YOUR INSTRUCTIONS:
Work through the entries below and show every line in which "import" is found.

GIVEN INFORMATION:
import Literature.MathematicalPhysics.QuantumFieldTheory.Balaban1983to89.T3TiltDescent
import Literature.MathematicalPhysics.QuantumFieldTheory.Balaban1983to89.T3HistoryTailReduction

/-!
# `Balaban1983to89.T3CruxEstimates` — rung R3: the two OPEN ESTIMATES behind the route `UnitScaleTilt`, NAMED (hypothesis schemas,
# never asserted), with the landed reductions restated by name: `HeightSandwichAt ⇒ UnitTiltAt` (K1) and `HeightTailAt ⇒ HistoryTailAt`
# for EVERY `m ≥ 1` (K2)

Cell `ym3-torus` (HUMAN RULING D-0037, YM ladder rung R3), seat `ym3-torus-p2` gen 3.  WHAT THIS IS NOT: not d = 4, not infinite volume,
not a mass gap, not Clay, and neither estimate is proved here — both are the d = 3 expectations step, unpublished for any non-abelian
gauge theory ([Balaban1985UV3] prints the one-run envelope (41)/(47) of the restricted densities and the per-plaquette large-field
factor (71); [King1986] Thm 3.4 / Props 3.8–3.9 is the abelian two-cut-off template).  Naming them lets a crux lead register them as
stubs verbatim (`ledger skeleton check`) and lets a disprover attack them as stated.

* `HeightSandwichAt F γ b₀ p₀ m` (K1's estimate): summable radii `r_K ≥ 0` and FREE constants `c_K > 0` such that for every `K`,
  with `n = ⌊K/m⌋`, almost everywhere on the finest lattice of the `n`-th approximation (spacing `η = L^{-n}`, product Haar) the
  restricted densities of the two consecutive approximations on Bałaban's UV-small-history events satisfy
  `e^{−r_K}c_K ρ^{(K),Gd_K}_{K−n} ≤ ρ^{(K+1),Gd'_K}_{K+1−n} ≤ e^{r_K}c_K ρ^{(K),Gd_K}_{K−n}`.
* `HeightTailAt F γ b₀ p₀` (K2's estimate, INDEPENDENT of `m`): a tail profile `q ≥ 0`, `Σ q < ∞`, `Σ_n Σ'_t q(t+n) < ∞`, with
  `Gibbs_K{¬PlaqSmall θ(K−j) (Ū^{j})} ≤ q(K−j)` for every approximation `K` and height `j ≤ K`.
* §0 tools: `isTilt_of_smul_le_le_smul` (density-free criterion: `Ce^{−r}μ ≤ ν ≤ Ce^{r}μ` setwise ⇒ `IsTilt μ ν r`) and its
  converse `IsTilt.exists_smul_le_le_smul`; `real_not_plaqSmall_comp_le_sum` (single-height tail ≤ Σ over plaquettes of
  single-plaquette tails of the averaged field).
* `resDensity_ae_eq_zero_off`, `heightDensity_histGood_ae_eq_zero`: the restricted densities vanish a.e. off the small-field region
  their event remembers — K1's sandwich bites on the COMMON small-field region `{PlaqSmall θ(n)}` of the `η`-lattice only.
* `real_gibbsK_iter_mem`: `Gibbs_K{Ū^{j} ∈ E} = (∫_E ρ^{(K)}_j dV_j)/Z_K` — K2's estimate is the relative weight of [Balaban1985UV3]'s
  density `ρ_j` on the height-`j` large-field region; `heightTailAt_of_densityTail`.
* `unitTiltAt_of_heightSandwichAt`, `historyTailAt_of_heightTailAt` (every `m ≥ 1`): the landed reductions
  (`T3TiltDescent.unitTiltAt_of_heightSandwich`, `T3HistoryTailReduction.historyTailAt_of_heightTail'`) by name; and the packaged
  consequence `continuumYM3Torus_of_heightEstimates`: both estimates under the route's quantifier prefixes ⇒ `∀ F, ∀ γ > 0,
  ContinuumYM3Torus F expMeanLogSU γ`.
-/

noncomputable section

open MeasureTheory Filter Topology
open Literature.MathematicalPhysics.QuantumFieldTheory.Balaban1983to89.T3ContinuumYM3Torus
open Literature.MathematicalPhysics.QuantumFieldTheory.Balaban1983to89.T3LevelShift
open Literature.MathematicalPhysics.QuantumFieldTheory.Balaban1983to89.T3UnitLawDensityEML
open Literature.MathematicalPhysics.QuantumFieldTheory.Balaban1983to89.T3UnitScaleTilt
open Literature.MathematicalPhysics.QuantumFieldTheory.Balaban1983to89.T3RestrictedUnitDensity
open Literature.MathematicalPhysics.QuantumFieldTheory.Balaban1983to89.T3TiltDescent
open Literature.MathematicalPhysics.QuantumFieldTheory.Balaban1983to89.T3HistoryTailReduction
open Literature.MathematicalPhysics.QuantumFieldTheory.Balaban1983to89.Missing

namespace Literature.MathematicalPhysics.QuantumFieldTheory.Balaban1983to89.T3CruxEstimates

/-! ## §0 Two density-free tools: tilts from setwise domination; single-height tails from single-plaquette tails -/

section Tools

variable {X : Type*} [MeasurableSpace X]

/-- **TILTS FROM SETWISE TWO-SIDED DOMINATION** (density-free criterion; `μ` finite, `C > 0`): if
`Ce^{−r}·μ ≤ ν ≤ Ce^{r}·μ` as measures then `IsTilt μ ν r` (Radon–Nikodym derivative in `[Ce^{−r}, Ce^{r}]` a.e., clipped; the
argument inside the tree's `IsTilt.map_measure`).  A K1 prover may thus establish the two-run comparison by bounding the two
restricted laws against each other on EVENTS, never writing a density. [cite: King1986, Thm 3.4 (3.9) p.656] -/
theorem isTilt_of_smul_le_le_smul {μ ν : Measure X} [IsFiniteMeasure μ] {r C : ℝ} (hr : 0 ≤ r) (hC : 0 < C)
    (hlo : ENNReal.ofReal (C * Real.exp (-r)) • μ ≤ ν) (hhi : ν ≤ ENNReal.ofReal (C * Real.exp r) • μ) : IsTilt μ ν r := by
  classical
  set a : ℝ := C * Real.exp (-r) with ha
  set b : ℝ := C * Real.exp r with hb
  have ha0 : 0 < a := mul_pos hC (Real.exp_pos _)
  have hab : a ≤ b := mul_le_mul_of_nonneg_left (Real.exp_le_exp.mpr (by linarith)) hC.le
  have hbounds : ∀ t, MeasurableSet t → ENNReal.ofReal a * μ t ≤ ν t ∧ ν t ≤ ENNReal.ofReal b * μ t := fun t _ =>
    ⟨by simpa only [Measure.smul_apply, smul_eq_mul] using hlo t, by simpa only [Measure.smul_apply, smul_eq_mul] using hhi t⟩
  haveI : IsFiniteMeasure ν := by
    refine ⟨lt_of_le_of_lt (hhi Set.univ) ?_⟩
    rw [Measure.smul_apply, smul_eq_mul]
    exact ENNReal.mul_lt_top ENNReal.ofReal_lt_top (measure_lt_top _ _)
  have hac : ν ≪ μ := Measure.absolutelyContinuous_of_le_smul hhi
  set d := ν.rnDeriv μ with hd
  have hdm : Measurable d := Measure.measurable_rnDeriv _ _
  have hνd : ν = μ.withDensity d := (Measure.withDensity_rnDeriv_eq _ _ hac).symm
  have hset : ∀ t, MeasurableSet t → ∫⁻ x in t, d x ∂μ = ν t := fun t ht => by
    rw [hνd, withDensity_apply _ ht]
  have hup : d ≤ᵐ[μ] fun _ => ENNReal.ofReal b := by
    refine ae_le_of_forall_setLIntegral_le_of_sigmaFinite hdm fun t ht _ => ?_
    rw [hset t ht, setLIntegral_const]
    exact (hbounds t ht).2
  have hlo' : (fun _ => ENNReal.ofReal a) ≤ᵐ[μ] d := by
    refine ae_le_of_forall_setLIntegral_le_of_sigmaFinite measurable_const fun t ht _ => ?_
    rw [hset t ht, setLIntegral_const]
    exact (hbounds t ht).1
  let ρ : X → ℝ := fun y => max a (min b (d y).toReal)
  have hρm : Measurable ρ := measurable_const.max (measurable_const.min hdm.ennreal_toReal)
  have hρa : ∀ y, a ≤ ρ y := fun y => le_max_left _ _
  have hρb : ∀ y, ρ y ≤ b := fun y => max_le hab (min_le_left _ _)
  have hρpos : ∀ y, 0 < ρ y := fun y => lt_of_lt_of_le ha0 (hρa y)
  let h' : X → ℝ := fun y => Real.log (ρ y / C)
  have hh'm : Measurable h' := (hρm.div_const C).log
  have hh' : ∀ y, |h' y| ≤ r := by
    intro y
    have hq : 0 < ρ y / C := div_pos (hρpos y) hC
    have h1 : Real.exp (-r) ≤ ρ y / C := by
      rw [le_div_iff₀ hC]; have := hρa y; rw [ha] at this; linarith
    have h2 : ρ y / C ≤ Real.exp r := by
      rw [div_le_iff₀ hC]; have := hρb y; rw [hb] at this; linarith
    rw [abs_le]
    constructor
    · have := Real.log_le_log (Real.exp_pos _) h1; rwa [Real.log_exp] at this
    · have := Real.log_le_log hq h2; rwa [Real.log_exp] at this
  have hCexp : ∀ y, C * Real.exp (h' y) = ρ y := fun y => by
    show C * Real.exp (Real.log (ρ y / C)) = ρ y
    rw [Real.exp_log (div_pos (hρpos y) hC)]
    field_simp
  refine ⟨hr, h', C, hh'm, hC.le, hh', ?_⟩
  rw [hνd]
  refine withDensity_congr_ae ?_
  filter_upwards [hup, hlo'] with y hyu hyl
  have htop : d y ≠ ⊤ := ne_top_of_le_ne_top ENNReal.ofReal_ne_top hyu
  have hreal : a ≤ (d y).toReal ∧ (d y).toReal ≤ b := by
    constructor
    · have := ENNReal.toReal_mono htop hyl
      rwa [ENNReal.toReal_ofReal ha0.le] at this
    · have := ENNReal.toReal_mono ENNReal.ofReal_ne_top hyu
      rwa [ENNReal.toReal_ofReal (ha0.le.trans hab)] at this
  have hρy : ρ y = (d y).toReal := by
    show max a (min b (d y).toReal) = (d y).toReal
    rw [min_eq_right hreal.2, max_eq_right hreal.1]
  rw [hCexp, hρy, ENNReal.ofReal_toReal htop]
/-- **MASS ZERO IS BLIND** (hypothesis level): for BALANCED weights a UNIFORM STREAM `v` — fast everywhere at any level it
reaches — carries calm `c`-stars of every shape at every threshold `ε ≥ 0` (the weighted sum is `(∑ c i) • v = 0`).  So no row can
hold for balanced weights by any mechanism that sees only the star read-out; none is claimed. -/
theorem calmStarAt_const_of_sum_eq_zero {k : ℕ} {c : Fin k → ℝ} (hc : ∑ i, c i = 0) (ν T : ℝ) (v : E3) (Λ A a ε t : ℝ)
    (hA : 0 ≤ A) (hε : 0 ≤ ε) {e : Fin k → E3} (he : ∀ i, ‖e i‖ = 1) :
    CalmStarAt ν T (fun _ _ => v) Λ A a c ε t := by
  intro x _
  refine ⟨e, he, 0, ⟨le_rfl, hA⟩, fun r _ => ?_⟩
  have h0 : (∑ i, c i • (fun (_ : ℝ) (_ : E3) => v) t (x + (r * Real.sqrt (ν * (T - t))) • e i)) = 0 := by
    simp only [← Finset.sum_smul, hc, zero_smul]
  rw [h0, norm_zero, mul_zero]
  exact mul_nonneg hε (Real.sqrt_nonneg ν)

/-! ## §7 Summary -/

/-- **SUMMARY.**  Row F1st (every weight vector of nonzero mass) and its eventual form F1se, the named members F1nd (LINE 37's
needle: one ray) and F1od (odd / counterflow: two antipodal rays), the star floor, and the residual ≡ row F1.  NO SUMMIT IS
PROVED; NS regularity is NOT proved; `Row_F1` stays OPEN; residual ≡ `Row_F1`. -/
theorem starTop_summary :
    Row_F1st ∧ Row_F1se ∧ NeedleTop.Row_F1nd ∧ Row_F1od ∧ StarFloor ∧ (StarCollapse ↔ ScenarioCensus.Row_F1) :=
  ⟨rowF1st_holds, rowF1se_holds, rowF1nd_of_rowF1st rowF1st_holds, rowF1od_holds, starFloor_holds, starCollapse_iff_rowF1⟩

end Summit.NavierStokesRegularity.NavierStokesRegularity.Theorems.ScenarioCensus.StarTop

namespace Summit.NavierStokesRegularity.NavierStokesRegularity.Theorems.ScenarioCensus

/-! ## Census KEYS (ns `…Theorems.ScenarioCensus`): the SIGNED-STAR members of row F1 (LINE 38) — TREE-decided F1st / F1se / F1od and floor STF -/

/-- **Cell F1st** (CALM SIGNED-STAR SNAPSHOTS: Type I with constant `M` · for weights `c` of nonzero mass, along some `t_k ↑ T` every `c_S`-fast point carries an `ε(M, A, a, c)`-calm `c`-star within reach `A` ⇒ smooth extension past `T`): `:= StarTop.Row_F1st`. DECIDED. -/
def Row_F1st : Prop := StarTop.Row_F1st
/-- F1st is EXCLUDED (decided in the tree): `StarTop.rowF1st_holds`. -/
theorem row_F1st_excluded : Row_F1st := StarTop.rowF1st_holds

/-- **Cell F1se** (eventual form of the calm-star criterion): `:= StarTop.Row_F1se`. DECIDED. -/
def Row_F1se : Prop := StarTop.Row_F1se
/-- F1se is EXCLUDED (decided in the tree): `StarTop.rowF1se_holds`. -/
theorem row_F1se_excluded : Row_F1se := StarTop.rowF1se_holds

/-- **Cell F1od** (ODD / COUNTERFLOW SNAPSHOTS: nearly cancelling velocities at antipodal points `x ± rℓe` about every fast point, at snapshots ⇒ extension): `:= StarTop.Row_F1od`. DECIDED. -/
def Row_F1od : Prop := StarTop.Row_F1od
/-- F1od is EXCLUDED (decided in the tree): `StarTop.rowF1od_holds`. -/
theorem row_F1od_excluded : Row_F1od := StarTop.rowF1od_holds

/-- **Floor STF — the STAR floor** (every late instant, maximal frame; the ODD floor is its `c = (1, 1)` instance `StarTop.oddFloor_read`): `StarTop.starFloor_holds`. -/
theorem row_F1_starFloor : StarTop.StarFloor := StarTop.starFloor_holds
/-- Order edges at key level: F1st ⇒ F1se, F1st ⇒ F1od, F1st ⇒ F1nd (`StarTop.rowF1se_of_rowF1st` / `rowF1od_of_rowF1st` / `rowF1nd_of_rowF1st`). -/
theorem rowF1se_of_rowF1st : Row_F1st → Row_F1se := StarTop.rowF1se_of_rowF1st
/-- See `rowF1se_of_rowF1st`. -/
theorem rowF1od_of_rowF1st : Row_F1st → Row_F1od := StarTop.rowF1od_of_rowF1st
/-- See `rowF1se_of_rowF1st`. -/
theorem rowF1nd_of_rowF1st : Row_F1st → Row_F1nd := StarTop.rowF1nd_of_rowF1st

end Summit.NavierStokesRegularity.NavierStokesRegularity.Theorems.ScenarioCensus

end
import Mathlib.Algebra.Homology.HomologySequenceLemmas
import Literature.AlgebraicTopology.SingularHomology.CohomologyBockstein
import Literature.AlgebraicTopology.SingularHomology.CupProduct
import HarnessLib

/-!
# Cohomology operations

Topic `Literature/AlgebraicTopology/SingularHomology` (trunk G04). A **cohomology operation** of
type `(m, M; n, N)` is a transformation `Θ = Θ_X : Hᵐ(X; M) → Hⁿ(X; N)` defined for all spaces `X`
and natural in continuous maps: `Θ_X (f^* α) = f^* (Θ_Y α)` for `f : X → Y` (A. Hatcher,
*Algebraic Topology* (2002), §4.L, p. 488). Operations need not be homomorphisms (Hatcher, loc.
cit.: `α ↦ αᵖ` with `ℤ`-coefficients is not); the **additive** ones (Steenrod squares and reduced
powers, Bockstein homomorphisms, change of coefficients) form the structure
`AddCohomologyOperation`. Everything in this file is a real definition or a proved statement about
the tree's singular cohomology `singularCohomology R M X n` (`…SingularCochains`):

* `CohomologyOperation R M N m n`, `AddCohomologyOperation R M N m n` (structures: the family
  `app X` and its naturality, resp. additivity), with `id`, `comp`, `ext`, and for additive
  operations the bundled `addMonoidHom`, `map_zero/neg/sub/zsmul`, the kernel `ker X` and its
  functoriality `map_mem_ker`;
* the three examples of Hatcher, §4.L p. 488, PROVED to be operations: change of coefficients
  `AddCohomologyOperation.mapCoeff` (naturality = `singularCohomology.map_mapCoeff`), the Bockstein
  of a short exact coefficient sequence `AddCohomologyOperation.bockstein` — in particular the
  reduction `reduceMod m` and the integral Bockstein `integralBockstein m` of `0 → ℤ → ℤ → ℤ/m → 0`
  (naturality in the space, `cohomologyBockstein_natural`, proved here from Mathlib's
  `HomologicalComplex.HomologySequence.δ_naturality`), and the cup square `cupSquare`
  (`α ↦ α ⌣ α`, not additive; naturality = `cupProduct_map`).

Deliberately NOT here: Steenrod squares / reduced powers themselves (Hatcher §4.L, properties
(1)–(7); no construction in Mathlib or the tree yet) and the classification of operations by
`Hⁿ(K(M, m); N)` (Hatcher Prop. 4L.1; no Eilenberg–MacLane spaces in the tree). This file only
provides the language in which such operations, and facts about them (e.g. Atiyah–Hirzebruch 1962,
Thm. 6.1: `δ𝒫¹` annihilates complex analytic classes), are stated.

## Design notes

* Spaces range over a fixed universe `Type u` (the argument of `app`); `R M N : Type v` as in
  `…SingularCochains`. The universe `u` is not determined by the parameters `R M N m n`, so users
  write `CohomologyOperation.{u} R M N m n` when nothing else pins it (for complex points of
  varieties, `u = 0`).
* `app X` is a plain function (Hatcher's definition); additivity is the extra field `map_add'` of
  `AddCohomologyOperation`, whose `app X` is bundled as `addMonoidHom X : Hᵐ(X; M) →+ Hⁿ(X; N)`.
  We do not ask `R`-linearity (Steenrod operations are only stated additive in Hatcher §4.L (2)).
* Mathlib has no cohomology operations (searched `CohomologyOperation`, `Steenrod`,
  `reducedPower`: nothing); Mathlib's `δ_naturality` for short exact sequences of complexes is what
  makes the Bockstein an operation.

## References

* A. Hatcher, *Algebraic Topology*, CUP 2002, §4.L p. 488 (cohomology operations, examples),
  p. 489 (properties of `Sqⁱ`, `Pⁱ`), §3.E p. 303 (Bockstein homomorphisms). [HatcherAT2002]
-/

noncomputable section
import Summits.HubbardSuperconductivity.HubbardSuperconductivity.Theorems.AnisotropyChordTransferFibre3FinXDEvalW

/-!
# Route `AnisotropyChord` / H0 rotor rung: FIN per-`L` SIDE-CONDITION cell facts, `L = 18` (GM₃ cells 150–152)

Kernel facts `sdCellAnyZ 18 (49/50) 20 la lb (c, bn, aD) = true` (regime clause `mHole ≥ 0 ∧ facMI·η·(aD + b/(2+cos θ)) < c` on the cell, or vacuity), g5's `xbEval` objects, `decide +kernel`.
Prover seat `hubbard-h0-rotor-p3` g7; helper for piece A = stmt-HubbardSuperconductivity-23918 of rung 19089 (`--supports`, helper class).
WHAT THIS IS NOT: nothing here proves superconductivity in the Hubbard model (rotor TARGET as worded stays FALSE, g15 verdict); kernel facts /
assembly for ONE conditional reduction at one `L`.
-/

set_option linter.dupNamespace false
set_option autoImplicit false

namespace Summit.HubbardSuperconductivity.HubbardSuperconductivity.Theorems.AnisotropyChord.Transfer.Fibre3

namespace FinXD

/-- side-condition cell `[6652477686280231, 6732307418515595]` of `L = 18` (`cert`). [folklore] -/
theorem sd18_150 : sdCellAnyZ 18 (49/50 : ℚ) 20 6652477686280231 6732307418515595 ((1/2 : ℚ), (29 : ℕ), (3/50 : ℚ)) = true := by (rw [← sdCellAnyZW_eq]; decide +kernel)

/-- side-condition cell `[6732307418515595, 6813095107537783]` of `L = 18` (`cert`). [folklore] -/
theorem sd18_151 : sdCellAnyZ 18 (49/50 : ℚ) 20 6732307418515595 6813095107537783 ((1/2 : ℚ), (29 : ℕ), (3/50 : ℚ)) = true := by (rw [← sdCellAnyZW_eq]; decide +kernel)

/-- side-condition cell `[6813095107537783, 6894852248828237]` of `L = 18` (`cert`). [folklore] -/
theorem sd18_152 : sdCellAnyZ 18 (49/50 : ℚ) 20 6813095107537783 6894852248828237 ((1/2 : ℚ), (30 : ℕ), (3/50 : ℚ)) = true := by (rw [← sdCellAnyZW_eq]; decide +kernel)

end FinXD

end Summit.HubbardSuperconductivity.HubbardSuperconductivity.Theorems.AnisotropyChord.Transfer.Fibre3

REPLY TO THE TASK:
import Literature.MathematicalPhysics.QuantumFieldTheory.Balaban1983to89.T3TiltDescent
import Literature.MathematicalPhysics.QuantumFieldTheory.Balaban1983to89.T3HistoryTailReduction
import Mathlib.Algebra.Homology.HomologySequenceLemmas
import Literature.AlgebraicTopology.SingularHomology.CohomologyBockstein
import Literature.AlgebraicTopology.SingularHomology.CupProduct
import HarnessLib
import Summits.HubbardSuperconductivity.HubbardSuperconductivity.Theorems.AnisotropyChordTransferFibre3FinXDEvalW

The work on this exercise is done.